Ум и честность — пожалуй, других достоинств Толстой за собою не видит, однако «ум мой еще никогда ни на чем не был основательно испытан», а честность оказывается ненадежной порукой, если понимать ее как стремление к добру. Слишком часто он от этого стремления отклоняется, и велика ли важность, что каждый раз испытывает при этом чувство недовольства собой?

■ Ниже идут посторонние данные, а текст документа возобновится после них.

import Mathlib
import Literature.Geometry.Lorentzian.FinalEraPackage2
import Summits.FinalStateConjecture.FinalStateConjecture.Theses.DissipativeFinalMotions
import Summits.FinalStateConjecture.FinalStateConjecture.Theorems.DissipativeFinalMotionsDispersalFromBudget
import HarnessLib

/-!
# Route DissipativeFinalMotions — the budget of `RadiativeLyapunovBudget` is FALSE without the
# chart clauses (kinematic shadow; `--supports` stmt-FinalStateConjecture-10993)

The crux `RadiativeLyapunovBudget` (RLB) quantifies over admissible data, a maximal vacuum Cauchy
development with complete `𝓘⁺`, and the 31-clause rev-2 final-era package
(`CauchyDevelopment.IsFinalEra₂`): clauses 1–3 and 18–30 speak about the development and the
charts `Ψ₀, Ψᵢ` (exterior region, late charts, far-zone flatness, near-zone pin, effacement,
localisation, clocks, exhaustion, anti-twin), clauses 4–17 and 31 only about the labels
`(Mᵢ, aᵢ)`, the constants and the worldlines `ξᵢ` (sub-extremality, signs, `C²` worldlines,
`δ`-floor, `V`-Lipschitz, integrable slack `β ≥ 0`, the near-Newtonian modulation law with `1PN`
slack `κ`, `r₊ < ρ₀`).

`budget_false_without_chart_clauses` records, sorry-free, that the WORLDLINE clauses 4–17 and 31
alone do NOT imply the budget conclusion of RLB: the eternal static pair `ξ₀ ≡ 0`, `ξ₁ ≡ p`,
`‖p‖ = 1`, with `M ≡ 1`, `a ≡ 0`, `T = 0`, `δ = 1`, `V = 0`, `C₁ = 0`, `C₂ = 1`, `ρ₀ = 3`,
`κ = 1/2`, `β ≡ 0` satisfies all of them for all `t ≥ 0` (the Newtonian pull `Mⱼ/d² = 1` is paid
exactly by the `1PN`-shaped slack `κ Mⱼ (M₀ + M₁)/d³ = 1`), while a budget `E` for it would force
`‖ξ₀ − ξ₁‖ → ∞` by the landed support item `DispersalFromBudget` (`DispersalFromBudget_proof`),
contradicting `‖ξ₀(t) − ξ₁(t)‖ = 1`. Hence every proof of RLB must use the chart clauses 18–30
together with the vacuum dynamics of the development (a "no eternal binary of certified holes"
theorem); cf. the structure theorem `radiativeLyapunovBudget_iff_packageDisperses`
(Theorems/DissipativeFinalMotionsRadiativeLyapunovBudgetIffDispersal.lean).
-/

-- the doubled `FinalStateConjecture.FinalStateConjecture` path component trips dupNamespace
set_option linter.dupNamespace false

noncomputable section

open scoped Manifold ContDiff Topology
open Filter Set MeasureTheory Literature.Geometry.Lorentzian

namespace Summit.FinalStateConjecture.FinalStateConjecture.Theorems.DissipativeFinalMotions

/-- **The budget is false without the chart clauses** (kinematic shadow of
`RadiativeLyapunovBudget`). It is NOT the case that for all labels, constants, worldlines and slack
satisfying clauses 4–17 and 31 of the rev-2 final-era package `IsFinalEra₂` (sub-extremal labels;
`0 < δ`, `0 ≤ V < 1`, `0 ≤ C₁`, `1 ≤ C₂`, `0 < ρ₀`, `0 ≤ κ`; `C²` worldlines; `δ`-separation and
`V`-Lipschitz bound on `[T, ∞)`; `β ≥ 0` integrable on `[T, ∞)`; the modulation law
`‖ξ̈ᵢ + Σ_{j≠i} Mⱼ(ξᵢ − ξⱼ)/dᵢⱼ³‖ ≤ κ Σ_{j≠i} (Mⱼ/dᵢⱼ²)(‖ξ̇ᵢ‖² + ‖ξ̇ⱼ‖² + (Σₗ Mₗ)/dᵢⱼ) + β`;
`r₊(Mᵢ, aᵢ) < ρ₀`) there is a budget `E`, antitone and bounded below on `[T, ∞)`, dropping by
`ε(D') > 0` within lag `L(D') ≥ 0` after every `D'`-close unit interval of two distinct labels.
Witness: the eternal static pair at unit distance with `M ≡ 1`, `a ≡ 0`, `κ = 1/2`, `β ≡ 0`;
a budget for it contradicts `DispersalFromBudget_proof`. [folklore] -/
theorem budget_false_without_chart_clauses : open Literature.Geometry.Lorentzian MeasureTheory Set in ¬ ∀ (N : ℕ) (M a : Fin N → ℝ) (T δ V C₁ C₂ ρ₀ κ : ℝ) (ξ : Fin N → ℝ → E3) (β : ℝ → ℝ), (∀ i, Kerr.IsSubextremal (M i) (a i)) ∧ 0 < δ ∧ 0 ≤ V ∧ V < 1 ∧ 0 ≤ C₁ ∧ 1 ≤ C₂ ∧ 0 < ρ₀ ∧ 0 ≤ κ ∧ (∀ i, ContDiff ℝ 2 (ξ i)) ∧ (∀ t, T ≤ t → ∀ i j, i ≠ j → δ ≤ ‖ξ i t - ξ j t‖) ∧ (∀ i s t, T ≤ s → s ≤ t → ‖ξ i t - ξ i s‖ ≤ V * (t - s)) ∧ IntegrableOn β (Ici T) ∧ (∀ t, T ≤ t → 0 ≤ β t) ∧ (∀ t, T ≤ t → ∀ i, ‖deriv (deriv (ξ i)) t + ∑ j ∈ Finset.univ.erase i, (M j / ‖ξ i t - ξ j t‖ ^ 3) • (ξ i t - ξ j t)‖ ≤ κ * (∑ j ∈ Finset.univ.erase i, M j / ‖ξ i t - ξ j t‖ ^ 2 * (‖deriv (ξ i) t‖ ^ 2 + ‖deriv (ξ j) t‖ ^ 2 + (∑ l, M l) / ‖ξ i t - ξ j t‖)) + β t) ∧ (∀ i, Kerr.rPlus (M i) (a i) < ρ₀) → ∃ E : ℝ → ℝ, AntitoneOn E (Ici T) ∧ BddBelow (E '' Ici T) ∧ ∀ D' : ℝ, 0 < D' → ∃ ε L : ℝ, 0 < ε ∧ 0 ≤ L ∧ ∀ t, T ≤ t → ∀ i j, i ≠ j → (∀ s, t ≤ s → s ≤ t + 1 → ‖ξ i s - ξ j s‖ ≤ D') → E (t + L) ≤ E t - ε := by
  intro h
  classical
  -- the witness: an eternal static pair at unit distance
  set p : E3 := EuclideanSpace.single (0 : Fin 3) (1 : ℝ) with hp_def
  have hp : ‖p‖ = 1 := by
    rw [hp_def]
    simp
  set ξ : Fin 2 → ℝ → E3 := fun i _ ↦ if i = 0 then 0 else p with hξ_def
  have hξ0 : ξ 0 = fun _ ↦ (0 : E3) := by
    funext t
    simp [hξ_def]
  have hξ1 : ξ 1 = fun _ ↦ p := by
    funext t
    simp [hξ_def]
  -- distances
  have hd01 : ∀ t, ‖ξ 0 t - ξ 1 t‖ = 1 := fun t ↦ by
    rw [hξ0, hξ1, zero_sub, norm_neg, hp]
  have hd10 : ∀ t, ‖ξ 1 t - ξ 0 t‖ = 1 := fun t ↦ by
    rw [hξ0, hξ1, sub_zero, hp]
  -- derivatives of the (constant) worldlines vanish
  have hder0 : deriv (ξ 0) = fun _ ↦ (0 : E3) := by
    rw [hξ0]
    funext t
    exact deriv_const t (0 : E3)
  have hder1 : deriv (ξ 1) = fun _ ↦ (0 : E3) := by
    rw [hξ1]
    funext t
    exact deriv_const t p
  have hder20 : ∀ t, deriv (deriv (ξ 0)) t = 0 := fun t ↦ by
    rw [hder0]
    exact deriv_const t (0 : E3)
  have hder21 : ∀ t, deriv (deriv (ξ 1)) t = 0 := fun t ↦ by
    rw [hder1]
    exact deriv_const t (0 : E3)
  -- the erased index sets over `Fin 2`
  have e0 : Finset.univ.erase (0 : Fin 2) = {1} := by decide
  have e1 : Finset.univ.erase (1 : Fin 2) = {0} := by decide
  -- the kinematic clauses for the witness (`M ≡ 1`, `a ≡ 0`, `T = 0`, `δ = 1`, `V = 0`,
  -- `C₁ = 0`, `C₂ = 1`, `ρ₀ = 3`, `κ = 1/2`, `β ≡ 0`)
  have hsub : ∀ i : Fin 2,
      Kerr.IsSubextremal ((fun _ : Fin 2 ↦ (1 : ℝ)) i) ((fun _ : Fin 2 ↦ (0 : ℝ)) i) := by
    intro i
    show |(0 : ℝ)| < 1
    norm_num
  have hrp : ∀ i : Fin 2,
      Kerr.rPlus ((fun _ : Fin 2 ↦ (1 : ℝ)) i) ((fun _ : Fin 2 ↦ (0 : ℝ)) i) < 3 := by
    intro i
    show (1 : ℝ) + √(1 ^ 2 - 0 ^ 2) < 3
    norm_num
  have hC2 : ∀ i : Fin 2, ContDiff ℝ 2 (ξ i) := by
    refine Fin.forall_fin_two.2 ⟨?_, ?_⟩
    · rw [hξ0]; exact contDiff_const
    · rw [hξ1]; exact contDiff_const
  have hsep : ∀ t : ℝ, (0 : ℝ) ≤ t → ∀ i j : Fin 2, i ≠ j → (1 : ℝ) ≤ ‖ξ i t - ξ j t‖ := by
    intro t _
    refine Fin.forall_fin_two.2 ⟨Fin.forall_fin_two.2 ⟨fun h01 ↦ absurd rfl h01, fun _ ↦ ?_⟩,
      Fin.forall_fin_two.2 ⟨fun _ ↦ ?_, fun h11 ↦ absurd rfl h11⟩⟩
    · exact (hd01 t).symm.le
    · exact (hd10 t).symm.le
  have hLip : ∀ (i : Fin 2) (s t : ℝ), (0 : ℝ) ≤ s → s ≤ t → ‖ξ i t - ξ i s‖ ≤ 0 * (t - s) := by
    refine Fin.forall_fin_two.2 ⟨fun s t _ _ ↦ ?_, fun s t _ _ ↦ ?_⟩
    · rw [hξ0, sub_self, norm_zero, zero_mul]
    · rw [hξ1, sub_self, norm_zero, zero_mul]
  have hsum : ∑ l : Fin 2, (fun _ : Fin 2 ↦ (1 : ℝ)) l = 2 := by
    rw [Fin.sum_univ_two]
    norm_num
  have hmod : ∀ t : ℝ, (0 : ℝ) ≤ t → ∀ i : Fin 2, ‖deriv (deriv (ξ i)) t +
      ∑ j ∈ Finset.univ.erase i,
        ((fun _ : Fin 2 ↦ (1 : ℝ)) j / ‖ξ i t - ξ j t‖ ^ 3) • (ξ i t - ξ j t)‖ ≤
      (1 / 2 : ℝ) * (∑ j ∈ Finset.univ.erase i,
        (fun _ : Fin 2 ↦ (1 : ℝ)) j / ‖ξ i t - ξ j t‖ ^ 2 *
          (‖deriv (ξ i) t‖ ^ 2 + ‖deriv (ξ j) t‖ ^ 2 +
            (∑ l, (fun _ : Fin 2 ↦ (1 : ℝ)) l) / ‖ξ i t - ξ j t‖)) + (fun _ : ℝ ↦ (0 : ℝ)) t := by
    intro t _
    refine Fin.forall_fin_two.2 ⟨?_, ?_⟩
    · -- label 0: Newtonian pull `M₁/d² = 1`, slack `κ M₁ (M₀ + M₁)/d³ = 1`
      rw [hder20, e0, Finset.sum_singleton, Finset.sum_singleton, hder0, hder1, hsum, hd01 t,
        zero_add, norm_smul]
      have hn : ‖ξ 0 t - ξ 1 t‖ = 1 := hd01 t
      rw [hn]
      norm_num
    · rw [hder21, e1, Finset.sum_singleton, Finset.sum_singleton, hder0, hder1, hsum, hd10 t,
        zero_add, norm_smul]
      have hn : ‖ξ 1 t - ξ 0 t‖ = 1 := hd10 t
      rw [hn]
      norm_num
  -- feed the witness to the hypothesis
  obtain ⟨E, hanti, hbdd, hcoer⟩ := h 2 (fun _ ↦ 1) (fun _ ↦ 0) 0 1 0 0 1 3 (1 / 2) ξ (fun _ ↦ 0)
    ⟨hsub, one_pos, le_rfl, one_pos, le_rfl, le_rfl, by norm_num, by norm_num, hC2, hsep, hLip,
      integrableOn_zero, fun _ _ ↦ le_rfl, hmod, hrp⟩
  -- a budget forces dispersal (landed support item), but the pair is static
  have hdisp : Tendsto (fun t ↦ ‖ξ 0 t - ξ 1 t‖) atTop atTop :=
    DispersalFromBudget_proof 2 0 0 ξ E hLip hanti hbdd hcoer 0 1 Fin.zero_ne_one
  obtain ⟨t, ht⟩ := (hdisp.eventually_gt_atTop 1).exists
  rw [hd01 t] at ht
  exact lt_irrefl _ ht

end Summit.FinalStateConjecture.FinalStateConjecture.Theorems.DissipativeFinalMotions

end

В тот день, когда все это пишется, у Толстого лежит на столе том Лермонтова, открытый на «Герое нашего времени». Может быть, даже на той странице, когда перед дуэлью Печорин перебирает в памяти прошедшее и спрашивает себя: «Зачем я жил? для какой цели я родился?», и чувствует в душе «силы необъятные», которые пропали втуне, потому что он «увлекся приманками страстей пустых и неблагодарных». Ход мысли в этой записи журнала Печорина и в толстовском дневнике почти идентичен, даже в интонации есть что-то схожее. Различие в том, что для Толстого дневник — не литература, как, впрочем, и не исповедь в точном значении слова. По крайней мере, это не та запись случившегося и пережитого, по которой можно без каких-то существенных пропусков восстановить историю человека, заносящего в дневник все самое важное, что с ним приключилось на его веку.
Дневники этого времени Толстой ведет без оглядки на возможного читателя, — сознание, что любое его слово непременно станет общественным достоянием, придет лишь десятки лет спустя, и тогда будет заведен дневник «для одного себя», скрываемый даже от самых близких. Однако и эти ранние дневники фиксируют не все подряд, подчас опуская события, очень важные для биографической хроники записывающего, и, наоборот, отмечая мелочи, которые на самом деле давали Толстому ощутить, какие разные начала в нем совместились, не образовав — пока не образовав — внутренне непротиворечивого единства. Самому себе Толстой интересен как раз в своей противоречивости, осознаваемой все более ясно, но не преодоленной, наперекор всем стараниям этого добиться.
Из Лермонтова, помимо «Героя нашего времени», в дневнике отмечено начало «Измаил-Бея», которое Толстому показалось «весьма хорошим», потому что напомнило ему о Кавказе, а Кавказ он полюбил, «хотя посмертной, но сильной любовью». О «Герое» только упомянуто — «перечитывал», — но все-таки та аналитическая дневниковая запись от 7 июля возвращает не к поэме, а именно к журналу Печорина, где Толстого, видимо, привлек очень ему в то время близкий тип человека, по своим высшим ценностям и главенствующим духовным устремлениям чужеродного эпохе, в которую ему выпало жить, а тем не менее раз за разом перенимающего установленные этой эпохой нормы социального поведения, несущего на себе ее очень отчетливые отпечатки, мучающегося своей несвободой от нее и не знающего, как от этой зависимости освободиться. С молодым Толстым — на Кавказе, в Севастополе, в первые годы после Крымской войны — происходило, в сущности, то же самое, и тогдашние дневники рассказывают прежде всего эту историю, а из реальных событий включают в себя только такие, которые могли бы приблизить к постижению ее смысла.